A pipeline could have been used instead of manually writing out the different steps. However, this is more difficult adapting to the different testing that is going to be done. Since we want to use the autoencoder output as a pass to a model, rather than validating the autoencoder itself

In [52]:
pca_params = {
    'n_components': [15, 20, 25, 30, 35, 40]
}
isomap_params = {
    'n_components': [10, 20, 30],
    'n_neighbors': [3, 5, 10]
}
ae_params = {
    'module__layers': [
        [200, 100, 50],
        [100, 50],
    ],
    'lr': [0.8, 0.6],
    'module__act_fn': [nn.LeakyReLU(), nn.ReLU()],
    'batch_size': [512],
    'max_epochs': [100],
    'sparse': [False, True]
}

In [53]:
pca_combinations = generate_all_combinations(pca_params)
isomap_combinations = generate_all_combinations(isomap_params)
ae_combinations = generate_all_combinations(ae_params)

In [49]:
from utils.ae import AE, AutoEncoder

In [17]:
def compute_score_sklearn(y, reducer, data_comb):
    X = data_comb['X']
    add_mi = data_comb['add_mi']
    if add_mi: X = concat_with_mi(X)
    return compute_score(reducer = reducer, X = X, y = y)

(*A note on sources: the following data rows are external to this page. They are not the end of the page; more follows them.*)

import Mathlib
import Summits.Ventures.PercRepro2.CrossWeightedBHK
import Summits.Ventures.PercRepro2.OtherClusterAvoid

/-!
# The status-level (FM) is a positive bilinear form in the BHK slacks of two marks relative to a vertex
(blind cell PercRepro2, night-1 g29; proofs/NIGHT1-G29.md §5.4)

Under `Q = {a₁ ↮ a₂}` let `v` be any vertex and `b, o` two marks; `s_v ∈ {L, H, N}` is the status of `v`
(`v ∈ C₁`, `v ∈ C₂`, `v ∉ C₁ ∪ C₂`) with law `(a, c, r)`, `r = 1 − a − c`. For a mark `x` write
`L_x^s = P(x ∈ C₁ ∣ s_v = s)`, `H_x^s = P(x ∈ C₂ ∣ s_v = s)` and the FOUR BHK SLACKS of `x` relative to `v`
`x₁ = L_x^L − L_x^N`, `x₂ = L_x^N − L_x^H`, `y₁ = H_x^N − H_x^L`, `y₂ = H_x^H − H_x^N` (all `≥ 0`:
`x₂, y₁` by `CrossWeighted.cond_cross_avoid` (N), `x₁, y₂` by `OtherClusterAvoid.condH_chain` — the two
chains `P(x∈C₂ ∣ v∈C₁) ≤ P(x∈C₂ ∣ v∉U) ≤ P(x∈C₂ ∣ v∈C₂)`, `P(x∈C₁ ∣ v∈C₂) ≤ P(x∈C₁ ∣ v∉U) ≤ P(x∈C₁ ∣ v∈C₁)`).

**(FM-coarse)** is the status-level form of the first-order residual (MEANS-a₃) at a pendant `a₃` at `v`:
`Cov_{s_v}(E[σ_b ∣ s_v], E[F^{(v)} ∣ s_v]) − r·(E[U_b ∣ N] − ⟨U_b⟩)(E[U_o ∣ N] − ⟨U_o⟩)` with
`F^{(v)} = σ_o − σ_v (U_o − ⟨U_o⟩)`, i.e. `E[F ∣ L] = ⟨U_o⟩ − 2H_o^L`, `E[F ∣ H] = 2L_o^H − ⟨U_o⟩`,
`E[F ∣ N] = L_o^N − H_o^N` (`fmCoarse`). THE IDENTITY (`fmCoarse_eq`, `ring`): it equals the bilinear form
`∑ c_{ij}(a, c) · (slack_i of b)(slack_j of o)` with the sixteen coefficients of `bilin` — every one `≥ 0` on
the simplex — and no other term; hence **`fmCoarse_nonneg`**: (FM-coarse) `≥ 0` whenever the eight slacks are.
At `v = b` it is (FM-b) (`CrossWeightedBHK`), at `v = o` BHK 1.4. The percolation instance
(`fmCoarse_nonneg_of_chains`) takes the eight slack inequalities as hypotheses, each an instance of the
two chain theorems named above; **`fmCoarse_nonneg_perc`** discharges them (the `Q`-mass forms of the four
(N)-links are `cond_cross_avoid` in the two root orientations, the four same-cluster links are
`condH_chain` read through `{C(a₁) ∩ {a₂, v} = ∅} = Q ∩ {v ∉ C₁} = (Q ∩ {v ∈ C₂}) ⊔ (Q ∩ {v ∉ U})`), leaving
only the positivity of the three status masses of `v`. Standard axioms.
-/

namespace Summit.Ventures.PercRepro2

namespace FMCoarse

section Algebra

variable {R : Type*} [Field R] [LinearOrder R] [IsStrictOrderedRing R]

/-- The status-level (FM): `a, c` the masses of `v ∈ C₁`, `v ∈ C₂` (so `1 − a − c` of `v ∉ U`),
`LbL … HoN` the twelve conditional probabilities `L_x^s, H_x^s`. -/
def fmCoarse (a c LbL LbH LbN HbL HbH HbN LoL LoH LoN HoL HoH HoN : R) : R :=
  let r := 1 - a - c
  let u := a * (LoL + HoL) + c * (LoH + HoH) + r * (LoN + HoN)
  let ub := a * (LbL + HbL) + c * (LbH + HbH) + r * (LbN + HbN)
  let DL := LbL - HbL
  let DH := LbH - HbH
  let DN := LbN - HbN
  let FL := u - 2 * HoL
  let FH := 2 * LoH - u
  let FN := LoN - HoN
  let mD := a * DL + c * DH + r * DN
  let mF := a * FL + c * FH + r * FN
  a * (DL - mD) * (FL - mF) + c * (DH - mD) * (FH - mF) + r * (DN - mD) * (FN - mF) -
    r * ((LbN + HbN) - ub) * ((LoN + HoN) - u)

/-- The bilinear form in the slacks `x₁ x₂ y₁ y₂` (of `b`) and `X₁ X₂ Y₁ Y₂` (of `o`). -/
def bilin (a c x₁ x₂ y₁ y₂ X₁ X₂ Y₁ Y₂ : R) : R :=
  2 * a * a * c * x₁ * X₁ + 2 * a * c * (1 - c) * x₁ * X₂ + 2 * a * (1 - a - a * c) * x₁ * Y₁ +
      2 * a * c * c * x₁ * Y₂ +
    2 * a * c * (1 - c) * x₂ * X₁ + 2 * c * (1 - c) * (1 - c) * x₂ * X₂ + 2 * a * c * c * x₂ * Y₁ +
      2 * c * c * (1 - c) * x₂ * Y₂ +
    2 * a * a * (1 - a) * y₁ * X₁ + 2 * a * a * c * y₁ * X₂ + 2 * a * (1 - a) * (1 - a) * y₁ * Y₁ +
      2 * a * c * (1 - a) * y₁ * Y₂ +
    2 * a * a * c * y₂ * X₁ + 2 * c * (1 - c - a * c) * y₂ * X₂ + 2 * a * c * (1 - a) * y₂ * Y₁ +
      2 * a * c * c * y₂ * Y₂

omit [LinearOrder R] [IsStrictOrderedRing R] in
/-- **The identity**: (FM-coarse) is the bilinear form in the slacks — no base-level term survives. -/
theorem fmCoarse_eq (a c LbL LbH LbN HbL HbH HbN LoL LoH LoN HoL HoH HoN : R) :
    fmCoarse a c LbL LbH LbN HbL HbH HbN LoL LoH LoN HoL HoH HoN =
      bilin a c (LbL - LbN) (LbN - LbH) (HbN - HbL) (HbH - HbN)
        (LoL - LoN) (LoN - LoH) (HoN - HoL) (HoH - HoN) := by
  unfold fmCoarse bilin
  ring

def compute_score_ae(y, ae_comb, data_comb):
    X = data_comb['X']
    add_mi = data_comb['add_mi']
    if add_mi: X = concat_with_mi(X)
    _, D = X.shape
    sparse = ae_comb['sparse']
    ae_comb_ = ae_comb.copy()
    ae_comb_.pop("sparse")
    ae = AE(
        AutoEncoder,
        module__D = D,
        train_split=None,
        verbose=0,
        **ae_comb_
    )
    return compute_score(reducer = ae, X = X, y = y, sparse=sparse)

#### PCA CV loop

In [152]:
pca_scores_grid = np.zeros((len(data_combinations), len(pca_combinations)))

In [44]:
for i, pca_comb in enumerate(pca_combinations):
    pca = PCA(**pca_comb)
    scores = Parallel(n_jobs=2)(delayed(compute_score_sklearn)(reducer = pca, data_comb=data_comb, y = y) for data_comb in data_combinations) 
    pca_scores_grid[:, i] = scores

In [45]:
col = np.argmax(np.max(pca_scores_grid, axis=0))
row = np.argmax(np.max(pca_scores_grid, axis=1))

In [46]:
pca_best_params = pca_combinations[col]
pca_best_data_params = data_combinations[row]

In [48]:
np.save("./input/submission/pca_best_params", pca_best_params)
np.save("./input/submission/pca_best_data_params", pca_best_data_params)

In [50]:
np.save("./input/submission/pca_scores_grid", pca_scores_grid)

#### Isomap CV loop

In [51]:
isomap_scores_grid = np.zeros((len(data_combinations), len(isomap_combinations)))

In [52]:
for i, isomap_comb in enumerate(isomap_combinations):
    isomap = Isomap(**isomap_comb)
    scores = Parallel(n_jobs=2)(delayed(compute_score_sklearn)(reducer = isomap, data_comb=data_comb, y = y) for data_comb in data_combinations) 
    isomap_scores_grid[:, i] = scores

In [53]:
col = np.argmax(np.max(isomap_scores_grid, axis=0))
row = np.argmax(np.max(isomap_scores_grid, axis=1))

In [54]:
isomap_best_params = isomap_combinations[col]
isomap_best_data_params = data_combinations[row]

In [55]:
np.save("./input/submission/isomap_best_params", isomap_best_params)
np.save("./input/submission/isomap_best_data_params", isomap_best_data_params)

In [56]:
np.save("./input/submission/isomap_scores_grid", isomap_scores_grid)

#### Autoencoder CV loop

In [54]:
ae_scores_grid = np.zeros((len(data_combinations), len(ae_combinations)))

In [55]:
for i, ae_comb in enumerate(ae_combinations):
    scores = [compute_score_ae(y = y, ae_comb=ae_comb, data_comb = data_comb) for data_comb in data_combinations]
    print(scores)
    ae_scores_grid[:, i] = scores

5it [00:52, 10.45s/it]
5it [00:43,  8.72s/it]
5it [00:47,  9.48s/it]
5it [00:39,  7.90s/it]
5it [00:45,  9.15s/it]
5it [00:41,  8.31s/it]
0it [00:00, ?it/s]

[0.37637142680000074, 0.28552158997114396, 0.36007092225832144, 0.2961940502145265, 0.380312999524282, 0.3736680484504626]


5it [00:49,  9.88s/it]
5it [00:41,  8.29s/it]
5it [00:46,  9.29s/it]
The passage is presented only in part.